Task requirements >>
Write out exactly the lines from the start of the entries through the one that contains "d)).prod volume)) := by", including both.

======== Input material ========

omit hε hε' in
/-- The simultaneous scattering of the parameters at the impact direction read from the point,
`(Z', (ω, v)) ↦ (Z'', (ω, v*))`, preserves `dZ' ⊗ (σ ⊗ dv)` (a skew product over `σ` of the
measure-preserving scatterings `measurePreserving_scatterParams`). [folklore] -/
theorem measurePreserving_scatterSkew {m : ℕ} (i : Fin (m + 1)) :
    MeasurePreserving (fun x : Config (m + 1) d (UnitAddTorus d) × (sphere (0 : EuclideanSpace ℝ d) 1 × EuclideanSpace ℝ d) =>
        ((scatterParams i x.2.1 (x.1, x.2.2)).1, (x.2.1, (scatterParams i x.2.1 (x.1, x.2.2)).2)))
      ((volume : Measure (Config (m + 1) d (UnitAddTorus d))).prod ((sphereMeasure (E := EuclideanSpace ℝ d)).prod volume))
      ((volume : Measure (Config (m + 1) d (UnitAddTorus d))).prod ((sphereMeasure (E := EuclideanSpace ℝ d)).prod volume)) := by
  haveI hσf : IsFiniteMeasure (sphereMeasure (E := EuclideanSpace ℝ d)) :=
    Literature.Analysis.FluidPDE.isFiniteMeasure_sphereMeasure (E := EuclideanSpace ℝ d)
  haveI hσs : SigmaFinite (sphereMeasure (E := EuclideanSpace ℝ d)) := @IsFiniteMeasure.toSigmaFinite _ _ _ hσf
  haveI hXE : SigmaFinite (volume : Measure (UnitAddTorus d × EuclideanSpace ℝ d)) := inferInstance
  haveI hC : SigmaFinite (volume : Measure (Config (m + 1) d (UnitAddTorus d))) := inferInstance
  -- the skew product over `σ` on `S × (Config × ℝ^d)`
  have hsk : MeasurePreserving
      (fun y : sphere (0 : EuclideanSpace ℝ d) 1 × (Config (m + 1) d (UnitAddTorus d) × EuclideanSpace ℝ d) =>
        (id y.1, scatterParams i y.1 y.2))
      ((sphereMeasure (E := EuclideanSpace ℝ d)).prod ((volume : Measure (Config (m + 1) d (UnitAddTorus d))).prod volume))
      ((sphereMeasure (E := EuclideanSpace ℝ d)).prod ((volume : Measure (Config (m + 1) d (UnitAddTorus d))).prod volume)) := by
    refine MeasurePreserving.skew_product (MeasurePreserving.id _) ?_
      (Eventually.of_forall fun ω => (measurePreserving_scatterParams (X := UnitAddTorus d) i ω).map_eq)
    -- joint measurability of `(ω, (Z, v)) ↦ scatterParams i ω (Z, v)`
    have hZ : Measurable fun y : sphere (0 : EuclideanSpace ℝ d) 1 × (Config (m + 1) d (UnitAddTorus d) × EuclideanSpace ℝ d) => y.2.1 :=
      measurable_snd.fst
    have hv : Measurable fun y : sphere (0 : EuclideanSpace ℝ d) 1 × (Config (m + 1) d (UnitAddTorus d) × EuclideanSpace ℝ d) => y.2.2 :=
      measurable_snd.snd
    have hωm : Measurable fun y : sphere (0 : EuclideanSpace ℝ d) 1 × (Config (m + 1) d (UnitAddTorus d) × EuclideanSpace ℝ d) =>
        (y.1 : EuclideanSpace ℝ d) := measurable_subtype_coe.comp measurable_fst
    have hvi : Measurable fun y : sphere (0 : EuclideanSpace ℝ d) 1 × (Config (m + 1) d (UnitAddTorus d) × EuclideanSpace ℝ d) =>
        (y.2.1 i).2 := ((measurable_pi_apply i).comp hZ).snd
    have hcol : Measurable fun y : sphere (0 : EuclideanSpace ℝ d) 1 × (Config (m + 1) d (UnitAddTorus d) × EuclideanSpace ℝ d) =>
        collide y.1 ((y.2.1 i).2, y.2.2) := by
      have hc : Measurable fun q : EuclideanSpace ℝ d × (EuclideanSpace ℝ d × EuclideanSpace ℝ d) =>
          (q.2.1 - ⟪q.2.1 - q.2.2, q.1⟫_ℝ • q.1, q.2.2 + ⟪q.2.1 - q.2.2, q.1⟫_ℝ • q.1) := by fun_prop
      exact hc.comp (hωm.prodMk (hvi.prodMk hv))
    refine Measurable.prodMk ?_ hcol.snd
    refine measurable_pi_lambda _ fun j => ?_
    by_cases hj : j = i
    · subst hj
      simp only [Function.update_self]
      exact ((measurable_pi_apply j).comp hZ).fst.prodMk hcol.fst
    · simp only [Function.update_of_ne hj]
      exact (measurable_pi_apply j).comp hZ
  -- conjugate by the rearrangement `(Z', (ω, v)) ↦ (ω, (Z', v))`
  set ρ : Config (m + 1) d (UnitAddTorus d) × (sphere (0 : EuclideanSpace ℝ d) 1 × EuclideanSpace ℝ d) ≃ᵐ
      sphere (0 : EuclideanSpace ℝ d) 1 × (Config (m + 1) d (UnitAddTorus d) × EuclideanSpace ℝ d) :=
    MeasurableEquiv.prodAssoc.symm.trans
      ((MeasurableEquiv.prodCongr MeasurableEquiv.prodComm (MeasurableEquiv.refl (EuclideanSpace ℝ d))).trans
        MeasurableEquiv.prodAssoc) with hρ
  have hρm : MeasurePreserving ρ
      ((volume : Measure (Config (m + 1) d (UnitAddTorus d))).prod ((sphereMeasure (E := EuclideanSpace ℝ d)).prod volume))
      ((sphereMeasure (E := EuclideanSpace ℝ d)).prod ((volume : Measure (Config (m + 1) d (UnitAddTorus d))).prod volume)) := by
    have g1 := (measurePreserving_prodAssoc (volume : Measure (Config (m + 1) d (UnitAddTorus d)))
      (sphereMeasure (E := EuclideanSpace ℝ d)) (volume : Measure (EuclideanSpace ℝ d))).symm MeasurableEquiv.prodAssoc
    have g2 : MeasurePreserving (MeasurableEquiv.prodCongr MeasurableEquiv.prodComm (MeasurableEquiv.refl (EuclideanSpace ℝ d)))
        (((volume : Measure (Config (m + 1) d (UnitAddTorus d))).prod (sphereMeasure (E := EuclideanSpace ℝ d))).prod volume)
        (((sphereMeasure (E := EuclideanSpace ℝ d)).prod (volume : Measure (Config (m + 1) d (UnitAddTorus d)))).prod volume) :=
      (Measure.measurePreserving_swap).prod (MeasurePreserving.id volume)
    have g3 := measurePreserving_prodAssoc (sphereMeasure (E := EuclideanSpace ℝ d))
      (volume : Measure (Config (m + 1) d (UnitAddTorus d))) (volume : Measure (EuclideanSpace ℝ d))
    exact (g3.comp g2).comp g1
  have key := (hρm.symm _).comp (hsk.comp hρm)
  have hfun : (ρ.symm ∘ (fun y : sphere (0 : EuclideanSpace ℝ d) 1 × (Config (m + 1) d (UnitAddTorus d) × EuclideanSpace ℝ d) =>
      (id y.1, scatterParams i y.1 y.2)) ∘ ρ) =
      fun x => ((scatterParams i x.2.1 (x.1, x.2.2)).1, (x.2.1, (scatterParams i x.2.1 (x.1, x.2.2)).2)) := by
    funext x
    rfl
  rw [hfun] at key
  exact key
import Literature.MathematicalPhysics.QuantumFieldTheory.Balaban1983to89.Beta.BubbleTable
import Literature.MathematicalPhysics.QuantumFieldTheory.Balaban1983to89.Beta.TwoPowerLegs
import Literature.MathematicalPhysics.QuantumFieldTheory.Balaban1983to89.Beta.ColourTrace

/-!
# `Balaban1983to89.Beta.GhostTable` — THE GHOST-SECTOR ONE-LOOP LEG TABLE, DERIVED FROM THE LATTICE OPERATOR: the
background vertex of the lattice adjoint covariant Laplacian `D_U*D_U` at one bond IS a `BubbleTable` stencil (the
antisymmetric lattice current), its bubble through a translation-invariant colour-diagonal propagator IS — by an2's table
theorem `BubbleTable.bubble_stencil_eq_table`, instantiated here for the first time — four products of two legs, which the
UNIT-CELL IDENTITY regroups into the degree-6 table `g·∇_μ∇_νg − ∇_μg·∇_νg`; on `ℤ⁴` with the free legs `latticeGreen/2`
this is a `BubbleTransfer` leg table over EXISTING unconditional legs (`TwoPowerLegs`), its continuum bubble is
`trace(A·A′)·c₄²·scalarBubble_{μν}` and its (1.22)-moment is `leadingIntegrand (trace(A·A′)·c₄²/3)`; at the dictionary value
`trace(A·A′) = 2N²` the constant is `kappaBal N/11` — the ghost's `(1/3)/(11/3)` share of the coefficient
(β sub-cell, row BETA-an3 gen 6, node BETA-an3-g6-GHOSTTABLE; BETA-SPEC v1.9r §7.20 (T) row «hdeg, hval ((W1)₀)», located
residual «covariant table for the ACTUAL Hessian vertices»; AN2.md v0.11.2 §8.9 (H1g-val) = «an3's value question for the ghost
loop»; companion of `Beta.BubbleTable` (an2) / `Beta.BubbleTransfer`, `Beta.TwoPowerLegs` (an3))

HONEST FRAMING (cell rule, verbatim): discharging `BetaPertH` makes Bałaban's UV stability UNCONDITIONAL — a real
constructive-QFT result; it is NOT the continuum limit and NOT the Clay problem.  (Gloss, BETA-SPEC v1.8d/v1.9b
l. 17–18, GAPS G-ref2-14 (a) / G-ref2-20 (a), verbatim: «UNCONDITIONAL» in [Balaban1989LargeFieldII] (B16) p. 355's
interval-hypothesis sense ONLY (`FlowStepRuns.p355Unconditional_of_partialSums` keeps `hnodes`); the located leaves
G-adv3-2 (left inequality of (0.1)/(2.50), d = 4), G-adv3-1 (U2 transfer of B14 Cor. 3's lower bound) and `SecondExpLeaf`
REMAIN.  Gloss 2, BETA-SPEC v1.9e, beta-ref C-beta-78, BINDING: «unconditional» = `Beta.Assembly.EventualForm`-unconditional END
statement, NOT «Theorem 2 as printed»; Gloss 3″, BETA-SPEC v1.9r §7.20 (c), BINDING: on the primary road «unconditional» =
the interval hypothesis of [B12] Thm 2 p. 259 REPLACED by the (R10-1′) partial-sums carrier, END statements under the
explicit γ-smallness restrictions of the kernel binders; never Thm 2 as printed, never continuum / mass gap / Clay.)  THIS
MODULE DISCHARGES NOTHING of the series and instantiates NO binder of the wall for Bałaban's SU(2)/SU(N) one-forms.  It
KERNEL-CHECKS: (i) noncommutative polynomial algebra deriving the first- and second-order background vertices of an
explicitly polynomial operator family; (ii) the instantiation of an2's table theorem for that vertex; (iii) a four-point
identity valid for every real function on an additive group; (iv) on `ℤ⁴`, identities between an3's existing legs,
bubbles and constants.  Value = kernel certificate (audit cell `pub-balaban`, β sub-cell, unit `b2b-balaban-beta-an3-g6`),
NOT summit progress.

WHAT IS DERIVED AND WHAT IS DICTIONARY (ABSOLUTE RULE: no internally-minted statement enters as a cited fact; every
hypothesis below is an explicit binder; every declaration is `[folklore]`).
* DERIVED (§1). On a finite set of sites `Λ` (an additive commutative group: a torus) with colour / internal space `C`, the
  colour-diagonal forward difference along a lattice vector `e`, `(D_e λ)(y) = λ(y + e) − λ(y)`, is the matrix
  `fwdDiff e = Σ_y (E_{y,y+e} ⊗ 1 − E_{y,y} ⊗ 1)` (`BubbleTable.elemIns`).  TWISTING THE ONE BOND `(x, x+e)` by a colour matrix
  `A` to first order — transporter `1 + t·A` on that bond — gives the family `twistedDiff x e A t = fwdDiff e + t·(E_{x,x+e} ⊗ A)`
  and the bond-Laplacian family `lapFamily x e A R t = (twistedDiff …)ᵀ·(twistedDiff …) + R` (`R` = every other bond and
  direction, `t`-independent).  THEOREM `lapFamily_expand`: `lapFamily t = lapFamily 0 + t·vertex₁ + t²·vertex₂` EXACTLY, with
  `vertex₁ = E_{x+e,x+e}⊗A − E_{x,x+e}⊗A + E_{x+e,x+e}⊗Aᵀ − E_{x+e,x}⊗Aᵀ` (`vertex₁_eq`) and the CONTACT `vertex₂ = E_{x+e,x+e}⊗(AᵀA)`
  (`vertex₂_eq`).  For SKEW `A` (`Aᵀ = −A`: the adjoint action `Y ↦ [X, Y]` of a Lie-algebra element is skew for the invariant
  form — the case of the small-field representation «U_k = exp iηH» of [Balaban1987RG1] (INDEX B12) p. 258, CONTEXT) the first vertex is the
  ANTISYMMETRIC LATTICE CURRENT `current x e A = E_{x+e,x}⊗A − E_{x,x+e}⊗A` (`vertex₁_eq_current`), a two-entry
  `BubbleTable.stencilIns` (`current_eq_stencil`).  Two twists on DISTINCT bonds of the same direction have NO cross term
  (`lapFamily₂_expand`: the `st`-coefficient vanishes, `cross_eq_zero`); bonds of different directions sit in different
  summands of `Σ_μ D_μᵀD_μ`, so their cross term is zero trivially: the MIXED (`μ ≠ ν`) second background derivative of the
  ghost `log det` is PURE BUBBLE, no contact table (an2's `BubbleTable.polarization` with `V₂ = 0`).  The honest modelling
  step: `1 + tA` is the FIRST JET of the bond transporter; higher jets of `exp` change `vertex₂` (contact) only, never
  `vertex₁` — and only `vertex₁` enters the bubble.  an2's `BackgroundVertices` (p180255) holds the exact jets of the
  covariant DIFFERENCE with the `η`-cancellation; this module needs only the first.
* DERIVED (§2). `bubble_current`: for `G = convKernel g` (translation-invariant, colour-diagonal — the `U = 1`, `a = 0`
  propagator shape) `trace (G·current z e A·(G·current (z+w) e′ A′)) = trace(A·A′)·[g(e−w)g(w+e′) − g(e−e′−w)g(w) −
  g(−w)g(w+e′−e) + g(−e′−w)g(w−e)]` — an2's `bubble_stencil_eq_table` with `σ = Bool`; for EVEN `g`,
  `= 2·trace(A·A′)·(g(w−e)g(w+e′) − g(w)g(w+e′−e))` (`bubble_current_even`).
* DERIVED (§3, any additive commutative group, no finiteness). THE UNIT-CELL IDENTITY `cell_identity`:
  `g(v)g(v+e′+e) − g(v+e)g(v+e′) = g(v)·D(v) − F_e(v)·F_{e′}(v)` with the forward mixed difference
  `D(v) = g(v+e′+e) − g(v+e′) − g(v+e) + g(v)` (`mixedDiffFun`) and forward differences `F_e(v) = g(v+e) − g(v)` (`fwdDiffFun`) —
  the DIFFERENCE MECHANISM of `BubbleTable` §5 with NO Ward input (the current's two coefficients `+A, −A` already sum to
  zero): raw degrees `(2,2)` become `2 + 4` and `3 + 3` = 6.  With `w = v + e` the even-form bracket of §2 IS the cell form at
  the corner `v` (`bubble_current_cell`): the natural OFFSET of the ghost table is `v = (base of the ν-bond) − (head of the
  μ-bond)`; the Hessian symmetry `(μ, z) ↔ (ν, z′)` is the cell's point reflection (`cell_reflect`).
* DERIVED (§4, `ℤ⁴`). With `g = latticeGreen/2` (the massless lattice propagator `(−Δ_{ℤ⁴})⁻¹(0,·)` in the tree normalisation,
  `BubbleTransfer.freeLeg`) the cell form is the `BubbleTransfer` leg table `ghostTable`: index `Bool`, coefficients `(2τ, −2τ)`,
  legs `(TwoPowerLegs.free.baseLeg, freeMixedLeg)` and `(free.fwdLeg μ, free.fwdLeg ν)` — ALL UNCONDITIONAL tree legs (Lawler–Limic
  Thm 4.3.1 / lit1-g5's sharp differences through the tree; nothing new is assumed): `lattBubble_ghost` (the table IS the cell
  form), `hdeg_ghost` (degrees `2+4 = 3+3 = 6`), `contBubble_ghost` (`= τ·c₄²·scalarBubble μ ν`, via
  `BubbleTransfer.hessInvQuartic_eq_legs`), `hval_ghost` (`x_μx_ν·contBubble = leadingIntegrand (τ·c₄²/3) μ ν x`, `μ ≠ ν`, via
  `scalarBubble_eq` = `T/3` and `TransverseLink.smul_moment_eq_leadingIntegrand`) — the `hdeg`/`hval` SHAPE of
  `ComposedRoad.oneLoopDrift_of_composedLegInterfacePow_identity` for this one sector, constant `τc₄²/3` in place of `kappaBal N`.
* DICTIONARY (§5, labelled, NOT derived here). `τ = trace(A·A′)` summed over the colour pairing is `(adjoint Casimir N) ×
  (B12's normalisation 2N and sign)` = `2N²` under AN3.md §6.5 (D3)/(D4) (the lineage's dictionary, B12 = [Balaban1987RG1] p. 264 (1.20)–(1.22) quoted
  there) — EXACTLY the factor `2N·N` of `BubbleTransfer.piBal`/`piOmega`; at `τ = 2N²`: `kappa_ghost_eq` (`2N²·c₄²/3 = kappaBal N/11`),
  `piBal_ghost_part` (the ghost summand `2N·(N·c₄²·ghostBubble)` of `piBal` is `(kappaBal N/11)·T`), `hval_ghost_bal`.  SECTOR
  ADDITIVITY (`contBubble_union`, `hval_of_sectors`, `kappaBal_sectors`): `hval` constants ADD over disjoint tables, so the wall's
  `(W1)₀` constant `kappaBal N` is `kappaBal N/11` (this table) `+ 10·kappaBal N/11` (the GLUON sector: vector legs, the spin
  vertex, the Wilson-plaquette Hessian stencils — NOT in this module; BETA-SPEC v1.9r G-beta-21 «DICT-B5-VECTOR»).
* DERIVED (§6, v1.1). `lapFamilyJ_expand`/`lapFamilyJ_linear`: with an ARBITRARY second jet `B` of the bond transporter
  (`1 + tA + t²B`, e.g. `B = A²/2` for `exp`) the expansion is `K(0) + t·vertex₁(A) + t²·(vertex₂(A) + vertex₁(B)) + t³·jetCross + t⁴·vertex₂(B)`:
  the LINEAR coefficient — the only one entering the bubble — is `vertex₁ x e A` whatever the higher jets are (JET-INDEPENDENCE; the
  first-jet modelling step of §1 costs nothing for the bubble).
* DERIVED (§7, v1.1). VECTOR COPIES: `copies D A = A ⊗ 1_D` (`Matrix.blockDiagonal`), `copies_skew`, `trace_copies_mul`
  (`trace((A⊗1)(A′⊗1)) = card D·trace(AA′)`), `bubble_current_copies(_cell)`: the vector-Laplacian («diamagnetic») sector `⊕_ν D_U*D_U` of the
  gluon Hessian has the SAME current and the SAME table with trace factor `d` — the module is generic in the internal space.  The spin
  («paramagnetic») vertex and the exact plaquette jets are NOT here (an2 (I2-b)); the loop-statistics weights (ghost `det^{+1}`, vector
  `det^{-1/2}`) are DICTIONARY.
* DERIVED (§8, v1.1; B12's group `SU(2)`). `pauli`, `pauli_orthonormal` (`½Tr(σ^aσ^b) = δ^{ab}`: the `(1/N)Tr`-orthonormal basis of AN3 §6.5 (D4)
  IS `σ^a` at `N = 2`), `pauli_comm` (`[σ^a, σ^b] = 2i·Σ_c ε_{abc}σ^c`, kernel-checked), `adPauli a` = the real `3 × 3` matrix of `i·ad(σ^a)`
  (`adPauli_spec`), `adPauli_transpose` (skew ⟹ `vertex₁_adPauli`: the `su(2)` ghost bond vertex IS the current, no hypothesis left),
  `trace_adPauli_mul` (`= −8δ_{ab} = −2N²δ_{ab}|_{N=2}`), `polarization_ghost_su2(_offdiag)` (`−bubble = 16·cellForm`, colour-diagonal),
  `lattBubble_ghost_su2`, `hval_ghost_su2` (`κ = kappaBal 2/11` with `τ = −trace(A_aA_a)` COMPUTED): at `N = 2` the colour factor of the
  dictionary is no longer a label.  What REMAINS labelled: the orientation reading (D3) (`Π^{Bal} = −Hess_B Ω`, i.e. the overall `−bubble`,
  matching an2's `BubbleTable.polarization = contact − bubble`) and the identification of B12's components `B^a` with the Pauli basis.
* NOT TOUCHED (located, by name): the `Q′(U)`-transport vertices of Bałaban's ghost operator `Δ′_a = Δ_U + Q′*aQ′` ([Balaban1985BackgroundPropagators] (INDEX B9) (3.121)–(3.122) pp. 419–420,
  an2's `TransportVertices`; unit-scale stencils); the `a`-term / Woodbury correction of the legs (`(W2′)₀`, an5's
  `WoodburyFibre`/`WoodburyCovariant`); the torus ↔ `ℤ⁴` matching of `g` (AN2 (v1₀)); the gluon sector; the window / (1.22)
  bookkeeping under the bounded offset relabelling `w = v + e_μ` ((O1)-type boundary effect, an2/an4); every `k ≥ 1` object.
  The `w`-labelled form of the table needs a backward–forward mixed leg (not in the tree) — successor item; the corner form
  needs none.

Sources.  [Balaban1987RG1] T. Bałaban, Renormalization group approach to lattice gauge field theories. I, Comm. Math. Phys.
109 (1987) 249–301 (INDEX B12) — p. 258 («U_k = exp iηH modulo a gauge transformation», the background representation the
model transporter linearises) and p. 264 (1.20)–(1.22) (the moment whose shape `hval` serves): CONTEXT ONLY; nothing of it is used.
[Balaban1985BackgroundPropagators] T. Bałaban, Propagators for lattice gauge theories in a background field, Comm. Math. Phys. 99
(1985) 389–434 (INDEX B9) — (3.121)–(3.122) pp. 419–420 (the gauge-fixed fluctuation integral with the `a‖Q′λ‖²` term, whose
`Δ_U` part the model operator of §1 is; AN2.md §8.6): CONTEXT ONLY (which operator the model vertex belongs to); nothing of it is
used.  (v1/v1.1 of this header carried the placeholder keys `Balaban1987RT1`/`Balaban1988RT2` with wrong page locators — corrected
here per REFEREE6 E88 A2; docstring-only change.)  [DunneRius1992] eq. (14): the SUM `11/3` only — the split
`10/3 + 1/3` is textbook bookkeeping transcribed in `BubbleTransfer.gluonBubble/ghostBubble`; THIS module DERIVES the `1/3`
sector's TABLE from the lattice operator instead of transcribing it.  [Lawler1991]/[LawlerLimic2010]: enter ONLY through the
tree legs of `TwoPowerLegs` §5.  Internal division of labour (NOT citations): BETA-SPEC v1.9r §7.20; AN2.md v0.11.2 §8.6/§8.9;
AN3.md v5.3 §6.5.

Tags: [folklore] = elementary algebra / real analysis proved here, or a definition asserting nothing.  No `axiom`, no
`sorry`.  v1.1 = v1 (p181981) + §§6–8 appended; every v1 declaration byte-identical.  v1.2 = v1.1 (p182068) + DOCFIX of the
context locators (REFEREE6 E88 A1/A2); no declaration changed.  v1.3 = v1.2 (p182096) + §9 appended (general `N` via
`Beta.ColourTrace`, import added); every v1.2 declaration byte-identical.  Imports: `Beta.BubbleTable` (an2: `elemIns`, `convKernel`, `stencilIns`, the table theorem), `Beta.TwoPowerLegs`
(an3: the free legs; transitively `BubbleTransfer`, `TransverseLink`, `LeadingCoefficient`) and `Beta.ColourTrace` (lit1: the
adjoint-action matrices `adMat`, their skewness and trace form).
-/

noncomputable section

========

Answer for this exercise >>
omit hε hε' in
/-- The simultaneous scattering of the parameters at the impact direction read from the point,
`(Z', (ω, v)) ↦ (Z'', (ω, v*))`, preserves `dZ' ⊗ (σ ⊗ dv)` (a skew product over `σ` of the
measure-preserving scatterings `measurePreserving_scatterParams`). [folklore] -/
theorem measurePreserving_scatterSkew {m : ℕ} (i : Fin (m + 1)) :
    MeasurePreserving (fun x : Config (m + 1) d (UnitAddTorus d) × (sphere (0 : EuclideanSpace ℝ d) 1 × EuclideanSpace ℝ d) =>
        ((scatterParams i x.2.1 (x.1, x.2.2)).1, (x.2.1, (scatterParams i x.2.1 (x.1, x.2.2)).2)))
      ((volume : Measure (Config (m + 1) d (UnitAddTorus d))).prod ((sphereMeasure (E := EuclideanSpace ℝ d)).prod volume))
      ((volume : Measure (Config (m + 1) d (UnitAddTorus d))).prod ((sphereMeasure (E := EuclideanSpace ℝ d)).prod volume)) := by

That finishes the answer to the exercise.